Of course in my non-simplified-reality there are far more than two things like Has1 and Has2. And they have aways more elaborate behavior (hence the desired for Box<dyn>).

Thanks!

The root problem is that a dyn Trait has to know all of the methods it provides ahead of time in order to create the functions that can be called dynamically via virtual dispatch.

If you have generic parameters, then there are an infinite number of methods that need to be provided (and a set that can't possibly be known ahead of time; downstream crates can create new types and monomorphized for them).

The solution is to degenericize the methods with further virtualization. You can keep the nicer monomorphized API for known types by gating them with where Self: Sized (but this won't work for dyn of course).

For inputs, this is rather simple. Just take input as &dyn Trait or Box<dyn Trait> or whatever container as needed.

For outputs, you need to use out parameters. And if you need to use associated functions (like T::one(), rather than a method like x.one()), it becomes even more convoluted.

Thankfully, you can hide some of the complexity via inherent impls on the dyn Trait type itself, which are allowed to be generic and monomorphic.
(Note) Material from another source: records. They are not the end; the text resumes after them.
import Mathlib
import Summits.BirchSwinnertonDyer.BirchSwinnertonDyer.Theorems.KatoDescentTamePotSupersingularTameLowerFibreAdjointBricksFiveLocalRingDet

/-!
# Bricks for the `GL₂(𝔽₅)`-lifting route (T5′), XIII: arbitrary residue field (`f ≥ 1`) — reduction to
# `f = 1` through the subring of prime-field residues

Continuation of file XII (`…AdjointBricksFiveLocalRingDet`, same namespace). Files IX–XII prove (T5′) at every
finite level for finite local rings with residue field EXACTLY `𝔽₅`. In Δ1 proper the coefficient rings
`𝒪_𝔭` have residue field `𝔽_{5^f}` with any `f ≥ 1`; but the residual representation is `ρ̄_W ⊗ 𝔽_{5^f}`,
so the residual image of `G` is the image of `GL₂(𝔽₅)` in `GL₂(𝔽_{5^f})` — every element of `G` has
residues in the PRIME FIELD. This file turns that remark into the general finite-level theorem: for `A`
finite of characteristic `5^{m+1}` with a residue map `res : A → k` to ANY ring of characteristic `5`
(every `a` whose residue is a non-zero element of the prime field being a unit), a subgroup `H ≤ GL₂(A)`
whose reduction covers the image of `GL₂(𝔽₅)` contains `u · S^μ(ℤ/5^{m+1}) · u⁻¹` with `res(u) = 1`.
Proof: `H' = H ∩ res⁻¹(GL₂(𝔽₅))` lives in `GL₂(A₀)`, `A₀ = res⁻¹(𝔽₅) ⊂ A` the subring of prime-field
residues — a finite ring of the same characteristic with residue map `A₀ → 𝔽₅` of the file-XII kind — and
file XII applies to it.

* `exists_conj_smu_le_of_residual_GL2_charP` / `exists_conj_SL2_le_of_residual_GL2_charP` — **(T5′) at
  every finite level of every finite local ring of residue characteristic `5` (any `e`, any `f`), for
  residual image covering `GL₂(𝔽₅)`; in particular `u · SL₂(ℤ/5^{m+1}) · u⁻¹ ⊆ H`.**

After this file the (T5′)/(P′) dossier of ARM-P r07 S7 (Δ1@5, T-S7r07-1) is kernel at EVERY FINITE LEVEL of
EVERY Δ1 ring; what remains on paper is only (h), the passage to the limit `𝒪_𝔭 = lim 𝒪_𝔭/𝔭ⁿ` (closed
subgroups; compactness of `GL₂(𝒪_𝔭)`). Route-free, no definitions, nothing about elliptic curves or items
19618/19981 (open). Target T-S7r07-1 (`FibreLatticeInput 5`).
-/

set_option linter.dupNamespace false

open Matrix

namespace Summit.BirchSwinnertonDyer.BirchSwinnertonDyer.Theorems.GL2F5AdjointBricks

section residuefield

universe u v

/-- **(T5′) at every finite level, arbitrary residue field (ARM-P r07 S7 ADD-1 §C (C0), finite-level form,
`f ≥ 1`).** Let `A` be a finite commutative ring of characteristic `5^{m+1}`, `k` a commutative ring of
characteristic `5`, `res : A → k` a ring map such that every `a ∈ A` whose residue is a non-zero element of
the prime field `𝔽₅ ⊂ k` is a unit (e.g. `A` local with maximal ideal `ker res`, `k` its residue field
`𝔽_{5^f}`). Let `H ≤ GL₂(A)` be a subgroup whose reduction covers the image of `GL₂(𝔽₅)` in `GL₂(k)`. Then
`u · S^μ(ℤ/5^{m+1}) · u⁻¹ ⊆ H` for some `u ∈ GL₂(A)` with `res(u) = 1`. -/
theorem exists_conj_smu_le_of_residual_GL2_charP (A : Type u) [CommRing A] [Finite A]
    (k : Type v) [CommRing k] [CharP k 5] (res : A →+* k)
    (hloc : ∀ a : A, (∃ c : ZMod 5, c ≠ 0 ∧ res a = ZMod.castHom (dvd_refl 5) k c) → IsUnit a)
    (m : ℕ) [CharP A (5 ^ (m + 1))] (H : Subgroup (GL (Fin 2) A))
    (hres : ∀ q : GL (Fin 2) (ZMod 5), ∃ h ∈ H, Matrix.GeneralLinearGroup.map res h =
      Matrix.GeneralLinearGroup.map (ZMod.castHom (dvd_refl 5) k) q) :
    ∃ u : GL (Fin 2) A, Matrix.GeneralLinearGroup.map res u = 1 ∧
      ∀ g : GL (Fin 2) (ZMod (5 ^ (m + 1))),
        Matrix.det (g : Matrix (Fin 2) (Fin 2) (ZMod (5 ^ (m + 1)))) ^ 4 = 1 →
          u * Matrix.GeneralLinearGroup.map (ZMod.castHom (dvd_refl (5 ^ (m + 1))) A) g * u⁻¹ ∈ H := by
  classical
  haveI : Fact (Nat.Prime 5) := ⟨by norm_num⟩
  set ι5 := ZMod.castHom (dvd_refl 5) k with hι5
  have hι5inj : Function.Injective ι5 := ZMod.castHom_injective k
  set ρ := Matrix.GeneralLinearGroup.map (n := Fin 2) res with hρ
  set ιk := Matrix.GeneralLinearGroup.map (n := Fin 2) ι5 with hιk
  set ιA := Matrix.GeneralLinearGroup.map (n := Fin 2) (ZMod.castHom (dvd_refl (5 ^ (m + 1))) A) with hιA
  -- the subring of prime-field residues
  set A₀ : Subring A := (ι5.range).comap res with hA₀
  have hA₀mem : ∀ a, a ∈ A₀ ↔ ∃ c, ι5 c = res a := fun a => by rw [hA₀, Subring.mem_comap, RingHom.mem_range]
  haveI : Finite A₀ := Subtype.finite
  haveI : CharP A₀ (5 ^ (m + 1)) := ⟨fun x => by
    rw [← CharP.cast_eq_zero_iff A (5 ^ (m + 1)) x, Subtype.ext_iff]; simp⟩
  -- its residue map to `𝔽₅`
  have hcod : ∀ a : A₀, (res.comp A₀.subtype) a ∈ ι5.range := fun a => (Subring.mem_comap.1 a.prop)
  set r₁ : A₀ →+* ι5.range := (res.comp A₀.subtype).codRestrict ι5.range hcod with hr₁
  have he_bij : Function.Bijective ι5.rangeRestrict :=
    ⟨fun x y hxy => hι5inj (congrArg Subtype.val hxy), RingHom.rangeRestrict_surjective ι5⟩
  set e : ZMod 5 ≃+* ι5.range := RingEquiv.ofBijective ι5.rangeRestrict he_bij with he
  set res₀ : A₀ →+* ZMod 5 := e.symm.toRingHom.comp r₁ with hres₀
  have hι5e : ∀ y : ι5.range, ι5 (e.symm y) = y := by
    intro y
    have h : e (e.symm y) = y := e.apply_symm_apply y
    have h2 := congrArg Subtype.val h
    exact h2
  have hres₀ι : ∀ a : A₀, ι5 (res₀ a) = res a := by
    intro a
    show ι5 (e.symm (r₁ a)) = res a
    rw [hι5e]; rfl
  have hloc₀ : ∀ a : A₀, res₀ a ≠ 0 → IsUnit a := by
    intro a ha
    have hu : IsUnit (a : A) := hloc a ⟨res₀ a, ha, (hres₀ι a).symm⟩
    obtain ⟨v, hv⟩ := hu
    have hc : IsUnit (res₀ a) := isUnit_iff_ne_zero.2 ha
    obtain ⟨c, hc⟩ := hc
    have hinv : res (↑v⁻¹ : A) = ι5 ↑c⁻¹ := by
      have h1 : res (↑v⁻¹ : A) * res a = 1 := by rw [← map_mul, ← hv, Units.inv_mul, map_one]
      have h2 : ι5 ↑c⁻¹ * res a = 1 := by rw [← hres₀ι, ← hc, ← map_mul, Units.inv_mul, map_one]
      calc res (↑v⁻¹ : A) = res (↑v⁻¹ : A) * (ι5 ↑c⁻¹ * res a) := by rw [h2, mul_one]
        _ = ι5 ↑c⁻¹ * (res (↑v⁻¹ : A) * res a) := by ring
        _ = ι5 ↑c⁻¹ := by rw [h1, mul_one]
    have hmem : (↑v⁻¹ : A) ∈ A₀ := (hA₀mem _).2 ⟨_, hinv.symm⟩
    refine ⟨⟨a, ⟨↑v⁻¹, hmem⟩, Subtype.ext ?_, Subtype.ext ?_⟩, rfl⟩
    · show (a : A) * ↑v⁻¹ = 1; rw [← hv, Units.mul_inv]
    · show ↑v⁻¹ * (a : A) = 1; rw [← hv, Units.inv_mul]
  -- the subgroup `H' = H ∩ res⁻¹(GL₂(𝔽₅))`, pulled back to `GL₂(A₀)`
  set sub := Matrix.GeneralLinearGroup.map (n := Fin 2) A₀.subtype with hsub
  set H' : Subgroup (GL (Fin 2) A) := H ⊓ (ιk.range).comap ρ with hH'
  set H₀ : Subgroup (GL (Fin 2) A₀) := H'.comap sub with hH₀
  have hsubval : ∀ x : GL (Fin 2) A₀, (sub x).val = (x.val).map A₀.subtype := fun x => rfl
  have hres₀' : ∀ q : GL (Fin 2) (ZMod 5), ∃ h ∈ H₀, Matrix.GeneralLinearGroup.map res₀ h = q := by
    intro q
    obtain ⟨h, hh, hq⟩ := hres q
    have hent : ∀ i j, h.val i j ∈ A₀ := by
      intro i j
      have e1 := congrArg (fun x : GL (Fin 2) k => x.val i j) hq
      simp only [hρ, Matrix.GeneralLinearGroup.map_apply] at e1
      exact (hA₀mem _).2 ⟨_, e1.symm⟩
    have hq' : ρ h⁻¹ = ιk q⁻¹ := by rw [map_inv, map_inv, hq]
    have hent' : ∀ i j, (h⁻¹).val i j ∈ A₀ := by
      intro i j
      have e1 := congrArg (fun x : GL (Fin 2) k => x.val i j) hq'
      simp only [hρ, hιk, Matrix.GeneralLinearGroup.map_apply] at e1
      exact (hA₀mem _).2 ⟨_, e1.symm⟩
    let M : Matrix (Fin 2) (Fin 2) A₀ := Matrix.of fun i j => ⟨h.val i j, hent i j⟩
    let M' : Matrix (Fin 2) (Fin 2) A₀ := Matrix.of fun i j => ⟨(h⁻¹).val i j, hent' i j⟩
    have hM : M.map A₀.subtype = h.val := by ext i j; rfl
    have hM' : M'.map A₀.subtype = (h⁻¹).val := by ext i j; rfl
    have hinj : Function.Injective (fun X : Matrix (Fin 2) (Fin 2) A₀ => X.map A₀.subtype) :=
      Matrix.map_injective Subtype.val_injective
    have hMM' : M * M' = 1 := by
      apply hinj
      show (M * M').map A₀.subtype = (1 : Matrix (Fin 2) (Fin 2) A₀).map A₀.subtype
      rw [Matrix.map_mul, hM, hM', ← Units.val_mul, mul_inv_cancel, Units.val_one,
        Matrix.map_one A₀.subtype (map_zero _) (map_one _)]
    have hM'M : M' * M = 1 := by
      apply hinj
      show (M' * M).map A₀.subtype = (1 : Matrix (Fin 2) (Fin 2) A₀).map A₀.subtype
      rw [Matrix.map_mul, hM', hM, ← Units.val_mul, inv_mul_cancel, Units.val_one,
        Matrix.map_one A₀.subtype (map_zero _) (map_one _)]
    let h₀ : GL (Fin 2) A₀ := ⟨M, M', hMM', hM'M⟩
    have hsubh₀ : sub h₀ = h := Units.ext hM
    refine ⟨h₀, ?_, ?_⟩
    · rw [hH₀, Subgroup.mem_comap, hsubh₀, hH', Subgroup.mem_inf, Subgroup.mem_comap]
      exact ⟨hh, ⟨q, hq.symm⟩⟩
    · apply Units.ext; ext i j
      rw [Matrix.GeneralLinearGroup.map_apply]
      apply hι5inj
      rw [hres₀ι]
      have e1 := congrArg (fun x : GL (Fin 2) k => x.val i j) hq
      simp only [hρ, hιk, Matrix.GeneralLinearGroup.map_apply] at e1
      exact e1
  obtain ⟨u₀, hu₀, hu₀mem⟩ := exists_conj_smu_le_of_residual_GL2 A₀ res₀ hloc₀ m H₀ hres₀'
  refine ⟨sub u₀, ?_, fun g hg => ?_⟩
  · apply Units.ext; ext i j
    rw [Matrix.GeneralLinearGroup.map_apply, hsubval, Matrix.map_apply, Subring.coe_subtype, ← hres₀ι,
      ← Matrix.GeneralLinearGroup.map_apply (f := res₀), hu₀, Units.val_one, Units.val_one, Matrix.one_apply,
      Matrix.one_apply]
    split_ifs <;> simp
  · have h1 := hu₀mem g hg
    rw [hH₀, Subgroup.mem_comap, map_mul, map_mul, map_inv] at h1
    have hι : sub (Matrix.GeneralLinearGroup.map (ZMod.castHom (dvd_refl (5 ^ (m + 1))) A₀) g) = ιA g := by
      have hc : A₀.subtype.comp (ZMod.castHom (dvd_refl (5 ^ (m + 1))) A₀) =
          ZMod.castHom (dvd_refl (5 ^ (m + 1))) A := Subsingleton.elim _ _
      have h : Matrix.GeneralLinearGroup.map (n := Fin 2)
          (A₀.subtype.comp (ZMod.castHom (dvd_refl (5 ^ (m + 1))) A₀)) g = ιA g := by rw [hc]
      rw [Matrix.GeneralLinearGroup.map_comp] at h
      exact h
    rw [hι] at h1
    exact (Subgroup.mem_inf.1 h1).1

/-- **Corollary (`f ≥ 1`): a conjugate of `SL₂(ℤ/5^{m+1})` inside `H`.** Under the hypotheses of
`exists_conj_smu_le_of_residual_GL2_charP`, `u · SL₂(ℤ/5^{m+1}) · u⁻¹ ⊆ H` for some `u` with `res(u) = 1` —
Kato's (12.5.2) / Skinner–Urban's lattice shape at every finite level `𝒪_𝔭/𝔭ⁿ` of EVERY Δ1 ring (any
`e`, `f`), from the residual image (the image of) `GL₂(𝔽₅)` alone. -/
theorem exists_conj_SL2_le_of_residual_GL2_charP (A : Type u) [CommRing A] [Finite A]
    (k : Type v) [CommRing k] [CharP k 5] (res : A →+* k)
    (hloc : ∀ a : A, (∃ c : ZMod 5, c ≠ 0 ∧ res a = ZMod.castHom (dvd_refl 5) k c) → IsUnit a)
    (m : ℕ) [CharP A (5 ^ (m + 1))] (H : Subgroup (GL (Fin 2) A))
    (hres : ∀ q : GL (Fin 2) (ZMod 5), ∃ h ∈ H, Matrix.GeneralLinearGroup.map res h =
      Matrix.GeneralLinearGroup.map (ZMod.castHom (dvd_refl 5) k) q) :
    ∃ u : GL (Fin 2) A, Matrix.GeneralLinearGroup.map res u = 1 ∧
      ∀ g : Matrix.SpecialLinearGroup (Fin 2) (ZMod (5 ^ (m + 1))),
        u * Matrix.GeneralLinearGroup.map (ZMod.castHom (dvd_refl (5 ^ (m + 1))) A)
          (Matrix.SpecialLinearGroup.toGL g) * u⁻¹ ∈ H := by
  obtain ⟨u, hu1, hu⟩ := exists_conj_smu_le_of_residual_GL2_charP A k res hloc m H hres
  refine ⟨u, hu1, fun g => hu _ ?_⟩
  rw [Matrix.SpecialLinearGroup.coe_GL_coe_matrix, g.prop, one_pow]

end residuefield

end Summit.BirchSwinnertonDyer.BirchSwinnertonDyer.Theorems.GL2F5AdjointBricks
So a final solution (untested) might look something like

trait HasNumber {
    fn dyn_favorite(&self, out: &mut dyn HasNumerFavoriteOut);
}

trait HasNumberFavoriteOut {
    fn one(&mut self);
    fn zero(&mut self);
}

impl<T: Zero + One> HasNumberFavoriteOut for Option<T> {
    fn one(&mut self) { *self = Some(Self::one()) }
    fn zero(&mut self) { *self = Some(Self::zero()) }
}

impl dyn HasNumber {
    fn favorite<T: Zero + One>(&self) -> T {
        let mut place: Option<T> = None;
        self.dyn_favorite(&mut place);
        place.unwrap()
    }
}

And here's another example that does `impl Trait for &dyn Trait, which "works" as well to use the same name for generic and dynamic dispatch.

1 Like

Congratz on nerd sniping me for a bit.

Here's a version using two traits, one for dynamic dispatch, and one for wrapping it in a nice generic interface.

use num::{Zero, One};
use rand::prelude::*;

trait CoinFlip {
    fn flip<T: Zero + One>(&self) -> T;
}

trait DynCoinFlip {
    fn dyn_flip(&self, place: &mut dyn DynCoinFlipPlace);
}

trait DynCoinFlipPlace {
    fn zero(&mut self);
    fn one(&mut self);
}

impl<T: Zero + One> DynCoinFlipPlace for Option<T> {
    fn zero(&mut self) { *self = Some(T::zero()) }
    fn one(&mut self) { *self = Some(T::one()) }
}

impl<S: DynCoinFlip + ?Sized> CoinFlip for S {
    fn flip<T: Zero + One>(&self) -> T {
        let mut place: Option<T> = None;
        self.dyn_flip(&mut place);
        place.unwrap()
    }
}

struct Fair;
impl DynCoinFlip for Fair {
    fn dyn_flip(&self, place: &mut dyn DynCoinFlipPlace) {
        if random() {
            place.zero()
        } else {
            place.one()
        }
    }
}

struct Xkcd;
impl DynCoinFlip for Xkcd {
    fn dyn_flip(&self, place: &mut dyn DynCoinFlipPlace) {
        // Chosen by fair coin flip
        place.one()
    }
}

fn make_strategy() -> &'static (impl CoinFlip + ?Sized) {
    if random() {
        static FAIR: Fair = Fair;
        (&FAIR) as &dyn DynCoinFlip
    } else {
        static XKCD: Xkcd = Xkcd;
        &XKCD as &dyn DynCoinFlip
    }
}

fn main() {
    let strategy = make_strategy();
    dbg!(strategy.flip::<f32>());
    dbg!(strategy.flip::<u32>());
    dbg!(Fair.flip::<f32>());
    dbg!(Xkcd.flip::<u32>());
}
2 Likes

enum-dispatch might be worth a look. It makes it much easier to define and work with enums that contain variants for structs that implement some trait. Assuming that works for you, you can then just have a Vec of that enum instead of using trait objects.

Thanks very much!
I'm going to give enum-dispatch a look.